И так далее, и тому подобное…

В результате методов борьбы к 1920 году партизанское движение охватило все земли, находившиеся под польским контролем. Естественно, обо всём этом было прекрасно известно и на украинской территории, плюс, как мы уже говорили, историческая память. А когда началась война, население Украины смогло убедиться, что такое польская оккупация, на собственном опыте.

По этому поводу российский историк Михаил Мельтюхов в своей книге «Советско-польские войны» пишет:

«Периодически предпринимались жестокие бомбардировки и артобстрелы не имевших гарнизонов (т. е. полностью беззащитных. — Авт.) городов. Объектами обстрела нередко становились медицинские учреждения, отмеченные опознавательными знаками. Занятие городов и населённых пунктов сопровождалось самочинными расправами военных с местными представителями советской власти, а также еврейскими погромами, выдававшимися за акты искоренения большевизма. Так, после занятия Пинска по приказу коменданта польского гарнизона на месте, без суда было расстреляно около 40 евреев, пришедших для молитвы, которых приняли за собрание большевиков. Был арестован медицинский персонал госпиталя и несколько санитаров расстреляны…

Несмотря на то, что некоторые польские газеты ещё в марте с возмущением писали о бесчинствах армии на востоке, захват Вильно был ознаменован растянувшейся на несколько недель вакханалией расправы над защитниками или просто сочувствующими советской власти людьми: арестами, отправкой в концлагеря, пытками и истязаниями в тюрьмах, расстрелами без суда, в том числе стариков, женщин и детей, еврейским погромом и массовыми грабежами.
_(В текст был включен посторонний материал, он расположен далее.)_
open scoped Classical in
/-- The divisibility sums `Φ(e) = ∑_{β̂ᵢ ∈ Cᵢ, e ∣ β̂₁∧β̂₂} F'_{β₁}F'_{β₂}`. [cite: HeathBrownActa2001, §12 p. 77] -/
def PhiSum (n n' : ℤ × ℤ × ℤ) (e : ℕ) : ℝ :=
  ∑ b₁ ∈ LC (T / N) n, ∑ b₂ ∈ LC (T / N) n',
    (if DvdVec (e : ℤ) (cross3 b₁ b₂) then Fprim X τ m b₁ * Fprim X τ m b₂ else 0)

open scoped Classical in
/-- The tail pairs of `(C(𝐧), C(𝐧'))`: primitive `β̂₁, β̂₂` with `β̂₁∧β̂₂ ≠ 0`, `h.c.f. > d₀`, weighted by
`τ(β₁)τ(β₂)σ₀(h.c.f.)²`. [cite: HeathBrownActa2001, §12 p. 76] -/
def tailPair (d₀ : ℝ) (n n' : ℤ × ℤ × ℤ) : ℝ :=
  ∑ bb ∈ (LC (T / N) n ×ˢ LC (T / N) n').filter (fun bb => IsPrimitiveVec bb.1 ∧ IsPrimitiveVec bb.2 ∧
      cross3 bb.1 bb.2 ≠ 0 ∧ d₀ < (hcf3 (cross3 bb.1 bb.2) : ℝ)),
    tauK bb.1 * tauK bb.2 * ((σ 0 (hcf3 (cross3 bb.1 bb.2)) : ℝ)) ^ 2

end Defs

variable {X η τ V T : ℝ} {k : ℕ} {m : Fin k → ℕ} {N : ℕ} {Δ₀ : ℝ}

/-- A Class I cell makes both hypercubes good, and distinct. [cite: HeathBrownActa2001, Lemma 12.1] -/
theorem goodCube_of_classI (hX : 0 < X) (hT : 0 < T) (hN : 0 < N) {t : ℕ} {n n' : ℤ × ℤ × ℤ}
    (hI : ClassI X η T V N t n n') : goodCube V T N n ∧ goodCube V T N n' ∧ n ≠ n' := by
  have hNR : (0 : ℝ) < N := by exact_mod_cast hN
  have hs : 0 < T / N := by positivity
  refine ⟨fun p hp => ?_, fun p hp => ?_, ne_of_classI hX hT.le hI⟩
  · exact (hI _ hp _ (corner_mem_realCell hs.le n')).1
  · exact (hI _ (corner_mem_realCell hs.le n) _ hp).2.1

/-- Lattice points of a good hypercube: window, box, `|β̂|_∞ > T/4`, `β̂ ∈ Gset`, `ell > 0`, `β̂ ≠ 0`.
[cite: HeathBrownActa2001, §11 (11.5)] -/
theorem good_point_facts (hT : 0 < T) (hTV : T ^ 3 = V) (hN : 0 < N) {n : ℤ × ℤ × ℤ} (hg : goodCube V T N n)
    {b : ℤ × ℤ × ℤ} (hb : b ∈ LC (T / N) n) :
    InWindow T (coordElt b) ∧ b ∈ Bbox T ∧ T / 4 < (supZ b : ℝ) ∧ b ∈ Gset T ∧ 0 < ell (castVec b) ∧ b ≠ 0 := by
  have hNR : (0 : ℝ) < N := by exact_mod_cast hN
  have hs : 0 < T / N := by positivity
  have hG := hg _ (castVec_mem_realCell hs hb)
  have hw : InWindow T (coordElt b) := window_of_goodB hG
  obtain ⟨⟨h1, h2⟩, ⟨hN1, hN2⟩⟩ := hG
  obtain ⟨a1, a2, a3⟩ := abs_coord_le_of_inWindow hT hTV h1 h2 hN2
  have hB : b ∈ Bbox T := mem_cube_of_abs_le a1 a2 a3
  have hsup := supZ_gt_of_inWindow hT hw
  have hell : 0 < ell (castVec b) := lt_trans hT h1
  have hne : b ≠ 0 := by
    intro h0; rw [h0] at hsup
    have : supZ (0 : ℤ × ℤ × ℤ) = 0 := (supZ_eq_zero_iff 0).mpr rfl
    rw [this] at hsup; push_cast at hsup; linarith
  exact ⟨hw, hB, hsup, by rw [Gset, mem_filter]; exact ⟨hB, hsup⟩, hell, hne⟩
Местные жители оказывались совершенно беззащитными перед произволом и извращёнными эксцессами армии страны, называвшей себя бастионом христианской цивилизации в борьбе против большевизма и вообще „восточного варварства“ (вам это никаких других „освободителей“ не напоминает? — Авт.)

По свидетельству представителя ГУВЗ [68] М. Коссаковского, убить или замучить большевика не считалось грехом. „В присутствии генерала Листовского (командующего оперативной группой в Полесье) застрелили мальчика лишь за то, что якобы недобро улыбался“. Один офицер „десятками стрелял людей только за то, что были бедно одеты и выглядели, как большевики… Было убито около 20-ти изгнанников, прибывших из-за линии фронта… этих людей грабили, секли плетьми из колючей проволоки, прижигали раскалённым железом для получения ложных признаний“. Коссаковский был очевидцем следующего „опыта“: „кому-то в распоротый живот зашили живого кота и побились об заклад, кто первый подохнет, человек или кот“».

68

ГУВЗ — гражданское управление восточных земель.